В лесной лагерь на железное болото Иван и Вячеслав прибыли вечером того же дня, когда чужаки были окончательно разбиты. Двое суток назад. С ними были и двое буртасов. Алтыш, пленный десятник, сразу кинувшийся к своему племяннику, и Ишей, которому, как ни странно, егерь позволял почти все. А тот сразу стал совать свой нос во все щели… как мол, заготовки для плинфы сушите, да как руду собираете, да почему такое колесо делаете? И нет бы советы какие давал – так он, судя по всему, сам толком ничего не понимал. Видимо, просто удовлетворял свое любопытство. Ну, да не жалко, никаких секретов тут особо не было. А вот Вячеслав поведал подробнее о болезни, поразившей весь, о которой ранее уже принес известие один из охотников. Лекарь тут же прошелся по лагерю и, вернувшись через полчаса, забрал всех плотников, несмотря на их причитания о недоделанном водяном колесе. Пока не стемнело, он их заставил срубить крытый навес чуть в стороне от торных троп и заготовить побольше лапника. Неотступно находящийся при нем Иван добавил, что все указания Вячеслава должны выполняться без каких-либо отговорок, а особо сопротивляющиеся будут дела иметь с ним или с самим Трофимом Игнатьичем. Плотники даже возражать не стали, услышав, что заготовку еловых веток тоже решили доверить им. Просто позвали снующих повсюду мальчишек и перепоручили тем столь ответственное задание. Лекарь же после своих указаний начал ходить по лагерю и отбирать людишек с признаками кашля и жара. А народ что думал перед этим? Ну, простудился, в лесу ночуя, так на все воля божья… В веси куда хуже приходится: ворог у самых ворот стоит. А оно вон как оказалось… Мор. Страшное слово. В помощь себе Вячеслав взял Агафью и нескольких баб, с кем прежде имел дело, собирая лекарственные травы. Объяснив им, что делать, и поставив принесенный котел на огонь, засветло успел зашить рану у Фаддея и посмотреть Фросю, которую положил в отдалении от заболевших. С той он провозился довольно долго, обрабатывая рану, но отошел от нее все равно неудовлетворенный. И только на следующий день решился заняться иссечением, чтобы проверить, не загноилось ли, – уж больно не нравились ему припухшие с одной стороны края. Выдавив успевший скопиться гной, обработав своими отварами рану и наложив сухую повязку, Вячеслав уже с чистой совестью похлопал ее по колену, одобрительно оценив, как Фрося перенесла копание в своих «внутренностях».

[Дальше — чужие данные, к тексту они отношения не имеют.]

import Literature.Analysis.FluidPDE.KwonDriftTimeDerivativeWeak
import HarnessLib

/-!
# Kwon's drift mollified in time is jointly smooth ((O1)/(O3) of the local energy step)

Analysis/FluidPDE proof file (theorems only) on the discharge path of the named fact
`Literature.Analysis.FluidPDE.kwon2023_velocity_epsilon_regularity`
(`PressureFreeEpsilonRegularity.lean`; H. Kwon, J. Differential Equations (2023) =
arXiv:2104.03160, Thm. 1.4). In the proof of Lemma 2.5 (p. 8–9) the drift `h = H u` of the
decomposition `u = v + h` (Remark 2.3) is smooth in `x` (harmonic in `B₁`) but only as regular in
`t` as `u`; the local energy inequality for `v = u − h` is derived through a time-mollified drift
`h_α = ρ_α ⋆_t h` (design memo `kits/A4-R1b-localEnergy-design-ser-a-g8.md`, (O1)). This file
proves that `h_α` is JOINTLY SMOOTH on `ℝ × ℝ³`:

* `Kwon2023.driftField_eq_integral_sub` — the slice `h(σ,x) = ∫ (u·∇φ)(y) ∇k(x−y) dy −
  ∫ ∇k(x−y) × (∇φ × u)(y) dy`;
* `Kwon2023.timeConv_driftField_eq_convolution_sub` — the time mollification of the drift is a
  difference of two SPACE–TIME convolutions of the locally integrable densities
  `(s,y) ↦ (W·∇φ)(s,y)`, `(s,y) ↦ (∇φ × W)(s,y)` with the smooth compactly supported kernel
  `κ(τ,ξ) = ρ(τ) ∇k(ξ)`;
* `Kwon2023.contDiff_timeConv_driftField` — hence `(t,x) ↦ h_α(t,x) = (ρ ⋆_t h(·,x))(t)` is `C^∞`
  on `ℝ × ℝ³` (Mathlib's `HasCompactSupport.contDiff_convolution_right`).

No NS-regularity statement is touched.

## Mathlib / tree search

Tree (reused): `harmonicPart_eq_integral` (`KwonHarmonicPartKernel`), `driftField`,
`IsGoodVelocity` (`KwonSpaceTimeFields`, `KwonDecompositionMomentum`), `scalarDensity`,
`vectorDensity`, `annularKernel`, `kwonCutoff`, `exists_bound_gradient_kwonCutoff`,
`exists_bound_gradient_annularKernel`, `continuous_uncurry_cross`, `crossCLM`,
`contDiff_gradient_of_contDiff_top`. Mathlib: `ContDiffBump.normed`,
`HasCompactSupport.contDiff_convolution_right`, `HasCompactSupport.convolutionExists_right`,
`convolution_def`, `convolution_eq_swap`, `integral_prod`, `Integrable.integral_prod_left`,
`LocallyIntegrable.mono`.

## References

* H. Kwon, *The role of the pressure in the regularity theory for the Navier–Stokes equations*,
  J. Differential Equations 357 (2023) = arXiv:2104.03160: Remark 2.3 (2.3)–(2.4) and Lemma 2.5
  (proof, p. 8–9). [Kwon2023RolePressure]
-/

noncomputable section

open MeasureTheory Set Function Filter Topology TopologicalSpace Metric InnerProductSpace
  ContinuousLinearMap
open scoped NNReal ENNReal RealInnerProductSpace Convolution ContDiff

namespace Literature.Analysis.FluidPDE

namespace Kwon2023

variable {W : ℝ → EuclideanSpace ℝ (Fin 3) → EuclideanSpace ℝ (Fin 3)}

/-! ### The slice as a difference of two kernel integrals -/

/-- The scalar-density piece of the kernel integrand is integrable. [folklore] -/
private theorem integrable_sd_smul {w : EuclideanSpace ℝ (Fin 3) → EuclideanSpace ℝ (Fin 3)}
    (hw : IntegrableOn w (ball (0 : EuclideanSpace ℝ (Fin 3)) 2)) (x : EuclideanSpace ℝ (Fin 3)) :
    Integrable fun y => scalarDensity w y • gradient annularKernel (x - y) := by
  obtain ⟨K, -, hK⟩ := exists_bound_gradient_annularKernel
  have hs := integrable_scalarDensity hw
  have hgk : Continuous (gradient annularKernel) :=
    FluidPDE.continuous_gradient_of_contDiff (contDiff_annularKernel (n := 1))
  refine (hs.norm.mul_const K).mono'
    (hs.aestronglyMeasurable.smul (hgk.comp (continuous_const.sub continuous_id)).aestronglyMeasurable)
    (Eventually.of_forall fun y => ?_)
  rw [norm_smul]
  exact mul_le_mul_of_nonneg_left (hK _) (norm_nonneg _)

/-- The vector-density piece of the kernel integrand is integrable. [folklore] -/
private theorem integrable_cross_vd {w : EuclideanSpace ℝ (Fin 3) → EuclideanSpace ℝ (Fin 3)}
    (hw : IntegrableOn w (ball (0 : EuclideanSpace ℝ (Fin 3)) 2)) (x : EuclideanSpace ℝ (Fin 3)) :
    Integrable fun y => cross (gradient annularKernel (x - y)) (vectorDensity w y) := by
  obtain ⟨K, -, hK⟩ := exists_bound_gradient_annularKernel
  have hv := integrable_vectorDensity hw
  have hgk : Continuous (gradient annularKernel) :=
    FluidPDE.continuous_gradient_of_contDiff (contDiff_annularKernel (n := 1))
  have hm : AEStronglyMeasurable (fun y => cross (gradient annularKernel (x - y)) (vectorDensity w y)) volume :=
    continuous_uncurry_cross.comp_aestronglyMeasurable₂
      ((hgk.comp (continuous_const.sub continuous_id)).aestronglyMeasurable) hv.aestronglyMeasurable
  refine ((hv.norm.const_mul (‖crossCLM‖ * K))).mono' hm (Eventually.of_forall fun y => ?_)
  rw [← crossCLM_apply]
  calc ‖crossCLM (gradient annularKernel (x - y)) (vectorDensity w y)‖
      ≤ ‖crossCLM‖ * ‖gradient annularKernel (x - y)‖ * ‖vectorDensity w y‖ := le_opNorm₂ _ _ _
    _ ≤ ‖crossCLM‖ * K * ‖vectorDensity w y‖ := by
        gcongr
        exact hK _

/-- **The drift slice as a difference of two kernel integrals**:
`h(σ,x) = ∫ (W(σ)·∇φ)(y) ∇k(x−y) dy − ∫ ∇k(x−y) × (∇φ × W(σ))(y) dy`.
[cite: Kwon2023RolePressure, Remark 2.3 (2.3)] -/
theorem driftField_eq_integral_sub (hW : IsGoodVelocity W) (σ : ℝ) (x : EuclideanSpace ℝ (Fin 3)) :
    driftField W σ x = (∫ y, scalarDensity (W σ) y • gradient annularKernel (x - y)) -
      ∫ y, cross (gradient annularKernel (x - y)) (vectorDensity (W σ) y) := by
  have hw : IntegrableOn (W σ) (ball (0 : EuclideanSpace ℝ (Fin 3)) 2) := (hW.integrable σ).integrableOn
  rw [driftField, harmonicPart_eq_integral hw x, integral_sub (integrable_sd_smul hw x) (integrable_cross_vd hw x)]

– Вот кабы вои так же сносили операцию, как ты… А то иные хнычут, меду хмельного просят. Может, тебе все же дать глотнуть немного? Или еще чего попросишь?

– Да я бы попросила, ягодка моя, только совсем о другом, да и не тебя. Дай только срок подняться на ноги, – выдохнула Фрося, откинувшись на спину.

– Уж и ягодка сразу… И кого же ты и о чем попросишь?

– Ягодка, ягодка… Мне ж тебя только сжать посильнее – сразу соком в руках моих брызнешь, вона какой… хрупкий. А сказывать про спрос я тебе не буду, а то одному такому намекнула, так он тут всех ворогов враз побил, лишь бы улизнуть от меня. Опытная я ныне, сразу брать буду под белы ручки и в кустики, а там уж и… сладим, может быть.

– Ну, ну… ты давай помолчи лучше, тебе отдохнуть надо, а не о кустах думать… – Сразу раскусив ее попытки хорохориться таким манером, Вячеслав уложил Фросю удобнее и накрыл одеялом. – Засыпай, сон – лучшее лекарство…

– Вот-вот, как засыпать, так в одиночку… – устало пробормотала та, закрывая глаза.

– Какие твои годы… – Вячеслав покачал головой и пошел по остальным болящим.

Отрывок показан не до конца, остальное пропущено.